I’ve been working at getting Solr working under Tomcat, and spent most of a day working on fixing these problems. The fixes didn’t take so much time as the trying to grok the Java app ecosystem.

My Solr install worked well. I was able to import records and search them through the interface. Where I ran into trouble was with the Velocity search browser that comes with Solr.

I’m documenting my troubles and their solutions here because otherwise they won’t exist on the web for people to find. Putting solutions to problems on the web makes them findable for the next poor guy who has the same problem. I figure that if I spend a day working on fixing problems, I can spend another hour publishing them so others can benefit.

These are for Solr 3.5 running under Tomcat 6.0.24.
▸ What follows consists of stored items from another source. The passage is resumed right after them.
import Mathlib
import HarnessLib
import Summits.HubbardSuperconductivity.HubbardSuperconductivity.Theorems.KLProgrammeKLRegimeEngineLastStepTwoLegReadOfPosC2
import Summits.HubbardSuperconductivity.HubbardSuperconductivity.Theorems.KLProgrammeKLRegimeCountertermJacksonRemainderCertAnFitKlEng
import Summits.HubbardSuperconductivity.HubbardSuperconductivity.Theorems.KLProgrammeKLRegimeCountertermJacksonRemainderReadResidueC1TabFitA
import Summits.HubbardSuperconductivity.HubbardSuperconductivity.Theorems.KLProgrammeKLRegimeSplitGenericV3

/-!
# K3 gen-8-FLOW (stmt 20437, stub (C) `stub_twoLeg_curvature`, located item #20 (δ′)): «LAST-ALL-DOORS» — the LAST-INDEX registered two-leg pair with the
# (R) response, (T) transport AND (C1) Jackson-remainder brackets ALL DISCHARGED BY NAME, at stub (C)'s binders (cell gate-hubbard-kl, seat p2 g23)

= this seat's `twoLegRead_flow_last_registered_of_pos_c2` (p661056 = p2 g21's p649639 ∘ «(C2)-ONE-CALL» at `n := n_β`) ∘ the (C1) door at `n := n_β` keyed on the
PRIVATE induction hypothesis `TwoLegReadJetBound L M pc pc′ β U μ K_{n_β} n_β` (the tables the private induction carried to the last-but-one index; renamed
`pc, pc′` here because `cc` is E1's time-weighted two-leg constant of the (R) door):
* **`twoLegRead_flow_last_registered_deep`** (`5 ≤ n_β`): (C1) := `readResidueC1_hJ_analytic_klEng` (`KlwjCertA`; `eJ := klC1AnFit pc`, `eJ′ := klC1AnFit′ pc pc′`;
  the KL-regime clause at `n_β + 1` from `isKLRegime_of_le_nScales_succ`);
* **`twoLegRead_flow_last_registered_table`** (`n_β + 1 ≤ 21`): (C1) := `readResidueC1_hJ_of_twoLegReadJetBound_klEng` (certificate
  `CutoffDefectCertFrame (klFlowDeg n_β) A T`), below any `eJ, eJ′` above its linear forms (`curveJetBar_mono_at`).
Stub binders `R.WF`, `0 < c ≤ klEngC₃6 P R`, `0 < U ≤ klEngU₀9 P R c` (curve-regime thresholds derived).  What the closer feeds at the last index: `FrameOK` of
`K_{n_β}` and `K_{n_β+1}` at depth `n_β`, the full flow history, the (R) door's envelopes and E1's four constants `cb cbs cc ccs` + two U-rows, the #17 export `z` at
`n_β + 1` with rows `mT` and a primed table `eT′`, the certificate, the private IH at `n_β`, (A)-OLD-FRAME `hA/hAval` (c4a-1), and the three REGISTERED fits
(deep: `cA k + ((0|1) + klC1AnFit pc k) ≤ klC4aJetC2 k`, `cA′ k + ((1|0) + eT′ k + klC1AnFit′ pc pc′ k) ≤ klC4aJetC′ P R k`, `2(a + (1 + eT′ 0 + klC1AnFit′ pc pc′ 0)) ≤
klReadOscC P R`).  OUTPUT: `TwoLegReadJetBound L M klC4aJetC2 (klC4aJetC′ P R) … K_{n_β+1} (n_β+1) ∧ TwoLegReadOscAt L M (klReadOscC P R) … K_{n_β+1} (n_β+1)` —
the driver's `hlast`.

Compositions only; no definitions; nothing asserts any stub of 20437, K3, the margin or superconductivity.  Refs: BGM 2006 §2.4 Lemma 2.1 (2.36)–(2.42)
[cite: BenfattoGiulianiMastropietro2006]; FST 1996 §1 [cite: FeldmanSalmhoferTrubowitz1996].
-/

noncomputable section

namespace Summit.HubbardSuperconductivity.HubbardSuperconductivity.Theorems.EngineV8

set_option linter.dupNamespace false -- summit = problem name (single-conjunct summit), D-0017
set_option exponentiation.threshold 512 -- the graded alias-tail constant is `2^282`

open Complex Real Finset Filter Literature.MathematicalPhysics.QuantumLattice Literature.Probability.LatticeModels
open Literature.MathematicalPhysics.QuantumLattice.BandSectorCounting
open Literature.Analysis.Fourier Literature.Analysis.Calculus
open Summit.HubbardSuperconductivity.HubbardSuperconductivity.Theorems.KLRegimeSplit
open Summit.HubbardSuperconductivity.HubbardSuperconductivity.Theorems.DispersionFlow
open Summit.HubbardSuperconductivity.HubbardSuperconductivity.Theorems.KLProgrammeLegKernels
open Summit.HubbardSuperconductivity.HubbardSuperconductivity.Theorems.PerturbedFermiCurve
open scoped Nat

section LastAllDoors

variable {L M : ℕ} [NeZero L] [NeZero M]

/-- **«LAST-ALL-DOORS», deep** (`5 ≤ n_β`): stub (C) v2's REGISTERED pair at `(K_{n_β+1}, n_β+1)` with (R), (T) AND (C1) discharged by name — (C1) :=
k3c3-p3's analytic branch at `n := n_β` keyed on the PRIVATE induction hypothesis `TwoLegReadJetBound L M pc pc′ … K_{n_β} n_β` (matrix `klC1AnFit`).
Left: (A)-OLD-FRAME `hA/hAval` (c4a-1), E1's `cb cbs cc ccs`/`z`, rows, `eT′`, certificate `KlwjCertA`, the three fits.
[cite: BenfattoGiulianiMastropietro2006, §2.4 Lemma 2.1 (2.36)–(2.42)] -/
theorem twoLegRead_flow_last_registered_deep {P : SplitConsts} {R : RenConsts} (hRW : R.WF) {c : ℝ} (hc : 0 < c) (hc6 : c ≤ klEngC₃6 P R)
    {U : ℝ} (hU : 0 < U) (hU9 : U ≤ klEngU₀9 P R c) {β : ℝ} (hβmin : klBetaMin ≤ β) (hβc : β ≤ Real.exp (c / U ^ 2)) (hN5 : 5 ≤ nScales β)
    {μ : ℝ} (hμ : μ ∈ klWindowC) (hK : FrameOK R U (nScales β) μ (klFlowFrameU L M β U μ (nScales β)))
    (hK1 : FrameOK R U (nScales β) μ (klFlowFrameU L M β U μ (nScales β + 1))) {G : GeoConsts} {Q : EngConsts} (hGS : ∀ k, 0 ≤ G.S k) (hQS : ∀ k, 0 ≤ Q.S' k) (hR0 : 0 < R.Gfr 0)
    (hPh : ∀ m ≤ nScales β, FlowPieceJetsAt L M β U μ R m) (hT : ∀ m ≤ nScales β, TwoLegReadJetsF L M G Q β U μ m) {W Ξ Θ : ℝ}
    (hW : W = curveExtC (klChi2CauchyTab2 4) G.S 1 + curveExtC (klChi2CauchyTab2 4) Q.S' 1 * |U|) (hΞ : Ξ = 2 ^ 10 * (1 + Real.pi ^ 8 * (W * U ^ 2) / 2 ^ 11) + ∑ j ∈ range 5, R.Gfr j)
    (hΘ : Θ = 1 + ((∑ j ∈ range 5, R.Gfr j) + Real.pi ^ 8 * W / 2 ^ 11) * |U| / R.Gfr 0)
    (hdoor : R.Gfr 0 * |U| + ((∑ j ∈ range 5, R.Gfr j) + Real.pi ^ 8 * W / 2 ^ 11) * U ^ 2 ≤ 1 / 512) (hL : klEngL₄ P R β U ≤ L)
    (hZn : IsUnit (effPartitionFn ℂ (normalCovariance L M (uvSymbolCT L M β μ (klFlowFrameU L M β U μ (nScales β + 1)) (klScale klE0 (nScales β + 1))))
      (hubbardInteraction L M β U + counterQuadratic L M β (klFlowFrameU L M β U μ (nScales β + 1)))))
    {s : ℕ} (hs : 10 ≤ s)
    {cb cbs cc ccs : ℝ} (hcb : 0 ≤ cb) (hcbs : 0 ≤ cbs) (hcc : 0 ≤ cc) (hccs : 0 ≤ ccs)
    (hSb : ∀ m ≤ 4, ∀ (σ : Fin 2) (x₀ : SpaceTimeIdx L M), imagTimeWeight β M *
      ∑ x ∈ (univ : Finset (Fin 2 → SpaceTimeIdx L M)).filter (fun x => x 0 = x₀),
        (1 + ((((x 1).2 - (x 0).2) 0).valMinAbs.natAbs : ℝ) + ((((x 1).2 - (x 0).2) 1).valMinAbs.natAbs : ℝ)) ^ m *
          ‖sectorisedKernel L M β (trivialMultiplier L M) (klEffectiveAction L M β U μ (klFlowFrameU L M β U μ (nScales β + 1)) klE0 (nScales β + 1)) 2
            (![((0, σ), 0), ((0, σ), 1)] : Fin 2 → SectorLeg 1) x‖ ≤ cb * U * ((4 : ℝ) ^ nScales β) ^ m)
    (hSbs : ∀ (σ : Fin 2) (x₀ : SpaceTimeIdx L M), imagTimeWeight β M *
      ∑ x ∈ (univ : Finset (Fin 2 → SpaceTimeIdx L M)).filter (fun x => x 0 = x₀),
        (1 + ((((x 1).2 - (x 0).2) 0).valMinAbs.natAbs : ℝ) + ((((x 1).2 - (x 0).2) 1).valMinAbs.natAbs : ℝ)) ^ s *
          ‖sectorisedKernel L M β (trivialMultiplier L M) (klEffectiveAction L M β U μ (klFlowFrameU L M β U μ (nScales β + 1)) klE0 (nScales β + 1)) 2
            (![((0, σ), 0), ((0, σ), 1)] : Fin 2 → SectorLeg 1) x‖ ≤ cbs * U * ((4 : ℝ) ^ nScales β) ^ s)
    (hTc : ∀ m ≤ 4, ∀ (σ : Fin 2) (x₀ : SpaceTimeIdx L M), imagTimeWeight β M *
      ∑ x ∈ (univ : Finset (Fin 2 → SpaceTimeIdx L M)).filter (fun x => x 0 = x₀),
        (1 + ((((x 1).2 - (x 0).2) 0).valMinAbs.natAbs : ℝ) + ((((x 1).2 - (x 0).2) 1).valMinAbs.natAbs : ℝ)) ^ m * (imagTimeWeight β M * (circDist (2 * M) (x 0).1.val (x 1).1.val : ℝ)) *
          ‖sectorisedKernel L M β (trivialMultiplier L M) (klEffectiveAction L M β U μ (klFlowFrameU L M β U μ (nScales β + 1)) klE0 (nScales β + 1)) 2
            (![((0, σ), 0), ((0, σ), 1)] : Fin 2 → SectorLeg 1) x‖ ≤ cc * U ^ 2 * ((4 : ℝ) ^ nScales β) ^ m)
    (hTcs : ∀ (σ : Fin 2) (x₀ : SpaceTimeIdx L M), imagTimeWeight β M *
      ∑ x ∈ (univ : Finset (Fin 2 → SpaceTimeIdx L M)).filter (fun x => x 0 = x₀),
        (1 + ((((x 1).2 - (x 0).2) 0).valMinAbs.natAbs : ℝ) + ((((x 1).2 - (x 0).2) 1).valMinAbs.natAbs : ℝ)) ^ s * (imagTimeWeight β M * (circDist (2 * M) (x 0).1.val (x 1).1.val : ℝ)) *
          ‖sectorisedKernel L M β (trivialMultiplier L M) (klEffectiveAction L M β U μ (klFlowFrameU L M β U μ (nScales β + 1)) klE0 (nScales β + 1)) 2
            (![((0, σ), 0), ((0, σ), 1)] : Fin 2 → SectorLeg 1) x‖ ≤ ccs * U ^ 2 * ((4 : ℝ) ^ nScales β) ^ s)
    (hUlast : U ≤ klLastRespU P R) (hUE1 : 32 * klEngRsq R ^ 5 * (2 ^ 234 * cb + 2 ^ 156 * cc + cbs + ccs) * U ≤ 1)
    -- the (P)-receiver's other inputs at the last index (k3c3-p1 `twoLegRead_flow_succ_of_swap_lit_registered`, n := n_β)
    (hLdeg : 4 * klFlowDeg (nScales β + 1) ≤ L) {cA cA' pc pc' : ℕ → ℝ} {τA a : ℝ} (hpc : ∀ k, 0 ≤ pc k) (hpc' : ∀ k, 0 ≤ pc' k)
    (hA : TwoLegCurveJetBound L M cA cA' β U μ (klFlowFrameU L M β U μ (nScales β)) (nScales β + 1))
    (hAval : ∀ θ : ℝ, |klTwoLegCurveProfile L M β U μ (klFlowFrameU L M β U μ (nScales β)) (nScales β + 1) θ - τA| ≤
      a * U ^ 2 * (4 : ℝ) ^ (-2 * ((nScales β + 1 : ℕ) : ℤ)))
    -- (T): the #17 export at the LAST index `(K_{n_β+1}, n_β+1)`, five rows (factor `4^{j−1}`), a primed table above `transport_jets_flow_fit`'s
    {z : ℕ → ℝ} (hz : ∀ j, 0 ≤ z j) (hZsp : TwoLegDualSpaceMomentsUpToAt L M (klZspLaw z U (nScales β + 1)) β U μ (nScales β + 1) 5)
    {mT : ℕ → ℝ} (hmT : ∀ j, 0 ≤ mT j)
    (hmT1 : 4 / 3 * R.Gfr 1 + 2 * z 1 ≤ mT 1) (hmT2 : R.Gfr 2 + 8 * z 2 ≤ mT 2) (hmT3 : R.Gfr 3 / 3 + 32 * z 3 ≤ mT 3)
    (hmT4 : R.Gfr 4 / 15 + 128 * z 4 ≤ mT 4) (hmT5 : 2 ^ 5 * (Real.pi ^ 8 / 4 * 2 ^ 4 * (2 : ℝ) ^ 32) * W / 63 + 512 * z 5 ≤ mT 5)
    {eT' : ℕ → ℝ} (heT : ∀ k ≤ 4,
        (fun k : ℕ =>
          if k = 0 then 16 * ((12.2 * R.Gfr 0 * mT 1))
          else if k = 1 then 4 * ((1420 * 2 * (R.Gfr 1 + R.Gfr 2 + R.Gfr 3 + R.Gfr 4) * (1 + 2 * (R.Gfr 3 + R.Gfr 4)) * mT 1) + (36400 * R.Gfr 0 * mT 1) + (2820 * R.Gfr 0 * mT 2))
          else if k = 2 then ((12900000 * 2 ^ 2 * (R.Gfr 1 + R.Gfr 2 + R.Gfr 3 + R.Gfr 4) * (1 + 2 * (R.Gfr 3 + R.Gfr 4)) ^ 2 * mT 1) + (657000 * 2 * (R.Gfr 1 + R.Gfr 2 + R.Gfr 3 + R.Gfr 4) * (1 + 2 * (R.Gfr 3 + R.Gfr 4)) * mT 2) + (338000000 * 2 * R.Gfr 0 * (1 + 2 * (R.Gfr 3 + R.Gfr 4)) * mT 1) + (25400000 * R.Gfr 0 * mT 2) + (652000 * R.Gfr 0 * mT 3))
          else if k = 3 then ((199000000000 * 2 ^ 3 * (R.Gfr 1 + R.Gfr 2 + R.Gfr 3 + R.Gfr 4) * (1 + 2 * (R.Gfr 3 + R.Gfr 4)) ^ 3 * mT 1) + (12000000000 * 2 ^ 2 * (R.Gfr 1 + R.Gfr 2 + R.Gfr 3 + R.Gfr 4) * (1 + 2 * (R.Gfr 3 + R.Gfr 4)) ^ 2 * mT 2) + (228000000 * 2 * (R.Gfr 1 + R.Gfr 2 + R.Gfr 3 + R.Gfr 4) * (1 + 2 * (R.Gfr 3 + R.Gfr 4)) * mT 3) + (5230000000000 * 2 ^ 2 * R.Gfr 0 * (1 + 2 * (R.Gfr 3 + R.Gfr 4)) ^ 2 * mT 1) + (392000000000 * 2 * R.Gfr 0 * (1 + 2 * (R.Gfr 3 + R.Gfr 4)) * mT 2) + (11800000000 * R.Gfr 0 * mT 3) + (151000000 * R.Gfr 0 * mT 4)) / 4
          else if k = 4 then ((4300000000000000 * 2 ^ 4 * (R.Gfr 1 + R.Gfr 2 + R.Gfr 3 + R.Gfr 4) * (1 + 2 * (R.Gfr 3 + R.Gfr 4)) ^ 4 * mT 1) + (276000000000000 * 2 ^ 3 * (R.Gfr 1 + R.Gfr 2 + R.Gfr 3 + R.Gfr 4) * (1 + 2 * (R.Gfr 3 + R.Gfr 4)) ^ 3 * mT 2) + (6890000000000 * 2 ^ 2 * (R.Gfr 1 + R.Gfr 2 + R.Gfr 3 + R.Gfr 4) * (1 + 2 * (R.Gfr 3 + R.Gfr 4)) ^ 2 * mT 3) + (70100000000 * 2 * (R.Gfr 1 + R.Gfr 2 + R.Gfr 3 + R.Gfr 4) * (1 + 2 * (R.Gfr 3 + R.Gfr 4)) * mT 4) + (114000000000000000 * 2 ^ 2 * R.Gfr 0 * (1 + 2 * (R.Gfr 3 + R.Gfr 4)) ^ 2 * mT 1) + (8490000000000000 * 2 ^ 2 * R.Gfr 0 * (1 + 2 * (R.Gfr 3 + R.Gfr 4)) ^ 2 * mT 2) + (272000000000000 * 2 * R.Gfr 0 * (1 + 2 * (R.Gfr 3 + R.Gfr 4)) * mT 3) + (4530000000000 * R.Gfr 0 * mT 4) + (34800000000 * R.Gfr 0 * mT 5) + (69200000000 * (16 / 15) * R.Gfr 4 * mT 1)) / 16
          else 0) k ≤ eT' k)
    -- (C1): the window certificate of the analytic branch and the PRIVATE induction hypothesis (jets half) at scale n_β
    (hcertA : KlwjCertA) (hIH : TwoLegReadJetBound L M pc pc' β U μ (klFlowFrameU L M β U μ (nScales β)) (nScales β))
    (hfit : ∀ k, cA k + ((if k = 0 then (0 : ℝ) else 1) + klC1AnFit pc k) ≤ klC4aJetC2 k)
    (hfit' : ∀ k, cA' k + ((if k = 0 then (1 : ℝ) else 0) + eT' k + klC1AnFit' pc pc' k) ≤ klC4aJetC' P R k)
    (hfitO : 2 * (a + (1 + eT' 0 + klC1AnFit' pc pc' 0)) ≤ klReadOscC P R) :
    TwoLegReadJetBound L M klC4aJetC2 (klC4aJetC' P R) β U μ (klFlowFrameU L M β U μ (nScales β + 1)) (nScales β + 1) ∧
      TwoLegReadOscAt L M (klReadOscC P R) β U μ (klFlowFrameU L M β U μ (nScales β + 1)) (nScales β + 1) := by
  have hR : ∀ j, 0 ≤ R.Gfr j := hRW.2.2
  have hcle : c ≤ klCurveC3 R := hc6.trans ((klEngC₃6_le_klEngC₃3 P R).trans (klEngC₃3_le_klCurveC3 P hR))
  have hUle : U ≤ klCurveU0 R := hU9.trans ((klEngU₀9_le_klEngU₀3 P R c).trans (klEngU₀3_le_klCurveU0 P hR c))
  have hU1 : U ≤ 1 := hUle.trans (klCurveU0_le_one R)
  have hreg : IsKLRegime U c (-((nScales β + 1 : ℕ) : ℤ)) := isKLRegime_of_le_nScales_succ hc.le hβmin hβc le_rfl
  obtain ⟨hJdiff, hJ⟩ := readResidueC1_hJ_analytic_klEng (L := L) (M := M) hcertA hRW hc hc6 hμ hU hU9 hβmin hβc hN5 hreg hK1
    (fun m hm => hPh m (by omega)) hpc hpc' hIH
  exact twoLegRead_flow_last_registered_of_pos_c2 hR hc hcle hU hU1 hUle hβmin hβc hμ hK hK1 hGS hQS hR0 hPh hT hW hΞ hΘ hdoor hL hZn hs hcb hcbs hcc
    hccs hSb hSbs hTc hTcs hUlast hUE1 hLdeg hA hAval hz hZsp hmT hmT1 hmT2 hmT3 hmT4 hmT5 heT hJdiff hJ (klC1AnFit_zero pc) hfit hfit' hfitO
Unable to open velocity.log

Velocity tries to create a file velocity.log and gets a permission failure.

HTTP Status 500 - org.apache.velocity.exception.VelocityException:
Failed to initialize an instance of
org.apache.velocity.runtime.log.Log4JLogChute with the current
runtime configuration. java.lang.RuntimeException:
org.apache.velocity.exception.VelocityException: Failed to initialize
an instance of org.apache.velocity.runtime.log.Log4JLogChute with
the current runtime configuration. at
...
Caused by: java.io.FileNotFoundException: velocity.log
(Permission denied) at java.io.FileOutputStream.openAppend(Native
Method) at java.io.FileOutputStream.<init>(FileOutputStream.java:207)
...

But where is it trying to create the file? What directory? Since no pathname was specified, it seemed that the file would be created in the current working directory of Tomcat. What would that be?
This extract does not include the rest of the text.